** Dataset content follows **
import Mathlib

/-!
# Crux `UniformPhotonSphereChannelsR` (K1R, stmt-FinalStateConjecture-14074), line
# `crum-peeling-recessive-tower` — stub `stub_shiftFromCoeffs`, part 1: the power series at a point

Support file for the registered stub `stub_shiftFromCoeffs` (Theorems B+D of the line: the
division-free shift bounds for the last recessive Riccati variable `W = −1/D`,
`D = r · 𝐠(M/r)`, from the coefficient bounds of `𝐠 = ∑ Gₙ zⁿ = 1/∑ Ωₙ zⁿ`).

Elementary real power series with geometrically bounded coefficients (prefix `sfc_`):

* `sfc_summable_of_abs_le_geom`, `sfc_abs_le_of_hasSum`, `sfc_abs_tsum_le` — comparison with a
  geometric series `B qⁿ`, `0 ≤ q < 1`;
* `sfc_summable_norm_pow`, `sfc_summable_pow` — (absolute) convergence of `∑ aₙ yⁿ` for
  `|aₙ| ≤ Kⁿ`, `K|y| < 1`;
* `sfc_hasDerivAt_tsum_pow` — **term-wise differentiation**
  `HasDerivAt (z ↦ ∑' aₙ zⁿ) (∑' aₙ (n yⁿ⁻¹)) y` for `|aₙ| ≤ Kⁿ`, `|y| < 1/(2K)`
  (Mathlib's `hasDerivAt_tsum_of_isPreconnected` on the interval `(−1/(2K), 1/(2K))` with the
  majorant `2K · n · 2⁻ⁿ`);
* `sfc_tsum_mul_tsum_eq_one` — the Cauchy product of two absolutely convergent power series whose
  coefficient convolution is the unit sequence equals `1`;
* the point package `sfc_point` for `G₀ = 1`, `|G₁| ≤ R`, `|Gₙ| ≤ Rⁿ⁻¹` (`n ≥ 2`), `R ≥ 1` at
  `0 ≤ w`, `R w ≤ 1/200`: with `𝐠(z) = ∑ Gₙ zⁿ`, `𝒟𝐠(z) = ∑ (1 − n) Gₙ zⁿ` — both differentiable
  at `w`, `𝒟𝐠(w) = 𝐠(w) − w 𝐠'(w)` (`sfc_hasSum_dg`), `|𝐠(w) − 1| ≤ 1/100`
  (`sfc_abs_g_sub_one_le`), `|𝒟𝐠(w) − 1| ≤ w/100` (`sfc_abs_dg_sub_one_le`, this is where the
  fine bound `|Gₙ| ≤ Rⁿ⁻¹` enters), `|𝒟𝐠'(w)| ≤ 1/50` (`sfc_abs_dg₁_le`).
-/

-- `Summit.<S>.<S>` repeats a namespace component by design (D-0017); off here as in the lakefile.
set_option linter.dupNamespace false

noncomputable section

namespace Summit.FinalStateConjecture.FinalStateConjecture.Theorems.CrumPeelingRecessiveTower

open Filter Set Topology

/-- Comparison with a geometric series: `|cₙ| ≤ B qⁿ` with `0 ≤ q < 1` makes `∑ cₙ` summable. -/
theorem sfc_summable_of_abs_le_geom {c : ℕ → ℝ} {B q : ℝ} (hq0 : 0 ≤ q) (hq1 : q < 1)
    (h : ∀ n, |c n| ≤ B * q ^ n) : Summable c :=
  Summable.of_norm_bounded ((summable_geometric_of_lt_one hq0 hq1).mul_left B) fun n => by
    rw [Real.norm_eq_abs]; exact h n

/-- `|cₙ| ≤ B qⁿ`, `0 ≤ q < 1` and `HasSum c S` give `|S| ≤ B / (1 − q)`. -/
theorem sfc_abs_le_of_hasSum {c : ℕ → ℝ} {B q S : ℝ} (hq0 : 0 ≤ q) (hq1 : q < 1)
    (hS : HasSum c S) (h : ∀ n, |c n| ≤ B * q ^ n) : |S| ≤ B / (1 - q) := by
  have hg : HasSum (fun n : ℕ => B * q ^ n) (B / (1 - q)) := by
    rw [div_eq_mul_inv]
    exact (hasSum_geometric_of_lt_one hq0 hq1).mul_left B
  have := hS.norm_le_of_bounded hg fun n => by rw [Real.norm_eq_abs]; exact h n
  rwa [Real.norm_eq_abs] at this

/-- `|cₙ| ≤ B qⁿ`, `0 ≤ q < 1` give `|∑' cₙ| ≤ B / (1 − q)`. -/
theorem sfc_abs_tsum_le {c : ℕ → ℝ} {B q : ℝ} (hq0 : 0 ≤ q) (hq1 : q < 1)
    (h : ∀ n, |c n| ≤ B * q ^ n) : |∑' n, c n| ≤ B / (1 - q) :=
  sfc_abs_le_of_hasSum hq0 hq1 (sfc_summable_of_abs_le_geom hq0 hq1 h).hasSum h

/-- Absolute convergence of `∑ aₙ yⁿ` for `|aₙ| ≤ Kⁿ` and `K |y| < 1`. -/
theorem sfc_summable_norm_pow {a : ℕ → ℝ} {K y : ℝ} (hK : 0 ≤ K) (hKy : K * |y| < 1)
    (ha : ∀ n, |a n| ≤ K ^ n) : Summable fun n => ‖a n * y ^ n‖ := by
  refine sfc_summable_of_abs_le_geom (B := 1) (q := K * |y|) (mul_nonneg hK (abs_nonneg y)) hKy
    fun n => ?_
  rw [Real.norm_eq_abs, abs_abs, abs_mul, abs_pow, one_mul, mul_pow]
  exact mul_le_mul_of_nonneg_right (ha n) (pow_nonneg (abs_nonneg y) n)

/-- Convergence of `∑ aₙ yⁿ` for `|aₙ| ≤ Kⁿ` and `K |y| < 1`. -/
theorem sfc_summable_pow {a : ℕ → ℝ} {K y : ℝ} (hK : 0 ≤ K) (hKy : K * |y| < 1)
    (ha : ∀ n, |a n| ≤ K ^ n) : Summable fun n => a n * y ^ n :=
  (sfc_summable_norm_pow hK hKy ha).of_norm

/-- **Term-wise differentiation** of a real power series with `|aₙ| ≤ Kⁿ` (`K > 0`) at a point
`|y| < 1/(2K)`: `HasDerivAt (z ↦ ∑' aₙ zⁿ) (∑' aₙ (n yⁿ⁻¹)) y`. -/
theorem sfc_hasDerivAt_tsum_pow {a : ℕ → ℝ} {K : ℝ} (hK : 0 < K) (ha : ∀ n, |a n| ≤ K ^ n)
    {y : ℝ} (hy : |y| < 1 / (2 * K)) :
    HasDerivAt (fun z => ∑' n, a n * z ^ n) (∑' n, a n * ((n : ℝ) * y ^ (n - 1))) y := by
  set ρ : ℝ := 1 / (2 * K) with hρ
  have hρ0 : 0 < ρ := by positivity
  have hKρ : K * ρ = 1 / 2 := by rw [hρ]; field_simp
  -- the summable majorant `2K · n · 2⁻ⁿ` of the term-wise derivatives on `(−ρ, ρ)`
  have hhalf : ‖(1 / 2 : ℝ)‖ < 1 := by
    rw [Real.norm_of_nonneg (by norm_num : (0 : ℝ) ≤ 1 / 2)]; norm_num
  have hu : Summable fun n : ℕ => 2 * K * ((n : ℝ) * (1 / 2 : ℝ) ^ n) :=
    (hasSum_coe_mul_geometric_of_norm_lt_one hhalf).summable.mul_left (2 * K)
  refine hasDerivAt_tsum_of_isPreconnected (g := fun n z => a n * z ^ n)
    (g' := fun n z => a n * ((n : ℝ) * z ^ (n - 1))) (t := Ioo (-ρ) ρ) (y₀ := 0) hu isOpen_Ioo
    (convex_Ioo _ _).isPreconnected (fun n z _ => (hasDerivAt_pow n z).const_mul (a n)) ?_ ?_ ?_ ?_
  · -- the bound `|aₙ n zⁿ⁻¹| ≤ 2K n 2⁻ⁿ` on `(−ρ, ρ)`
    intro n z hz
    have hz' : |z| ≤ ρ := (abs_lt.2 hz).le
    rw [Real.norm_eq_abs, abs_mul, abs_mul, abs_pow, Nat.abs_cast]
    cases n with
    | zero => simp
    | succ m =>
      rw [Nat.add_sub_cancel]
      push_cast
      have h2 : (1 / 2 : ℝ) ^ (m + 1) = (K * ρ) ^ m * (1 / 2) := by rw [hKρ, pow_succ]
      calc |a (m + 1)| * (((m : ℝ) + 1) * |z| ^ m)
          ≤ K ^ (m + 1) * (((m : ℝ) + 1) * ρ ^ m) := by gcongr; exact ha (m + 1)
        _ = 2 * K * (((m : ℝ) + 1) * (1 / 2 : ℝ) ^ (m + 1)) := by rw [h2, mul_pow]; ring
  · exact ⟨by linarith, hρ0⟩
  · refine summable_of_ne_finset_zero (s := {0}) fun n hn => ?_
    rw [Finset.mem_singleton] at hn
    simp [zero_pow hn]
  · exact abs_lt.1 hy

/-- **Cauchy product.**  If `∑ₖ Gₖ Ω_{n−k} = [n = 0]` and `∑ Gₙ yⁿ`, `∑ Ωₙ yⁿ` converge absolutely,
then `(∑' Gₙ yⁿ) · (∑' Ωₙ yⁿ) = 1`. -/
theorem sfc_tsum_mul_tsum_eq_one {G Ω : ℕ → ℝ} {y : ℝ}
    (hG : Summable fun n => ‖G n * y ^ n‖) (hΩ : Summable fun n => ‖Ω n * y ^ n‖)
    (hinv : ∀ n, ∑ i ∈ Finset.range (n + 1), G i * Ω (n - i) = if n = 0 then 1 else 0) :
    (∑' n, G n * y ^ n) * (∑' n, Ω n * y ^ n) = 1 := by
  rw [tsum_mul_tsum_eq_tsum_sum_range_of_summable_norm hG hΩ]
  have hterm : ∀ n, ∑ k ∈ Finset.range (n + 1), G k * y ^ k * (Ω (n - k) * y ^ (n - k)) =
      (if n = 0 then 1 else 0) * y ^ n := by
    intro n
    rw [← hinv n, Finset.sum_mul]
    refine Finset.sum_congr rfl fun k hk => ?_
    have hkn : k ≤ n := Nat.lt_succ_iff.1 (Finset.mem_range.1 hk)
    calc G k * y ^ k * (Ω (n - k) * y ^ (n - k))
        = G k * Ω (n - k) * (y ^ k * y ^ (n - k)) := by ring
      _ = G k * Ω (n - k) * y ^ n := by rw [← pow_add, Nat.add_sub_cancel' hkn]
  rw [tsum_congr hterm, tsum_eq_single 0 fun n hn => by simp [hn]]
  simp

/-- `(n + 1)(n + 2) ≤ 2 · 4ⁿ` (in `ℝ`): the counting bound behind the tail majorant of the second
term-wise derivative. -/
theorem sfc_succ_mul_succ_le (n : ℕ) : ((n : ℝ) + 1) * ((n : ℝ) + 2) ≤ 2 * 4 ^ n := by
  have h1 : (n : ℝ) + 1 ≤ 2 ^ n := by exact_mod_cast (Nat.lt_two_pow_self : n < 2 ^ n)
  have h2 : (n : ℝ) + 2 ≤ 2 * 2 ^ n := by linarith
  calc ((n : ℝ) + 1) * ((n : ℝ) + 2) ≤ 2 ^ n * (2 * 2 ^ n) := by
        gcongr
    _ = 2 * 4 ^ n := by
        rw [show (4 : ℝ) = 2 ^ 2 by norm_num, ← pow_mul, pow_mul']
        ring

/-- `|1 − n| ≤ 2ⁿ` (in `ℝ`): the coefficients `(1 − n) Gₙ` of the Euler-type operator
`𝐠 − w 𝐠'` are again geometrically bounded, with ratio doubled. -/
theorem sfc_abs_one_sub_le_two_pow (n : ℕ) : |1 - (n : ℝ)| ≤ 2 ^ n := by
  have h1 : (n : ℝ) + 1 ≤ 2 ^ n := by exact_mod_cast (Nat.lt_two_pow_self : n < 2 ^ n)
  have h0 : (0 : ℝ) ≤ n := n.cast_nonneg
  rw [abs_le]
  constructor <;> linarith

/-- `(n + 1) tⁿ ≤ (1/100)ⁿ` for `0 ≤ t ≤ 1/200`. -/
theorem sfc_succ_mul_pow_le {t : ℝ} (ht0 : 0 ≤ t) (ht : t ≤ 1 / 200) (n : ℕ) :
    ((n : ℝ) + 1) * t ^ n ≤ (1 / 100) ^ n := by
  have h1 : (n : ℝ) + 1 ≤ 2 ^ n := by exact_mod_cast (Nat.lt_two_pow_self : n < 2 ^ n)
  calc ((n : ℝ) + 1) * t ^ n ≤ 2 ^ n * (1 / 200) ^ n :=
        mul_le_mul h1 (pow_le_pow_left₀ ht0 ht n) (by positivity) (by positivity)
    _ = (1 / 100) ^ n := by rw [← mul_pow]; norm_num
** End of Dataset content **
Find the word "positivity" in the entries and show each line where it is found.

  have hρ0 : 0 < ρ := by positivity
        mul_le_mul h1 (pow_le_pow_left₀ ht0 ht n) (by positivity) (by positivity)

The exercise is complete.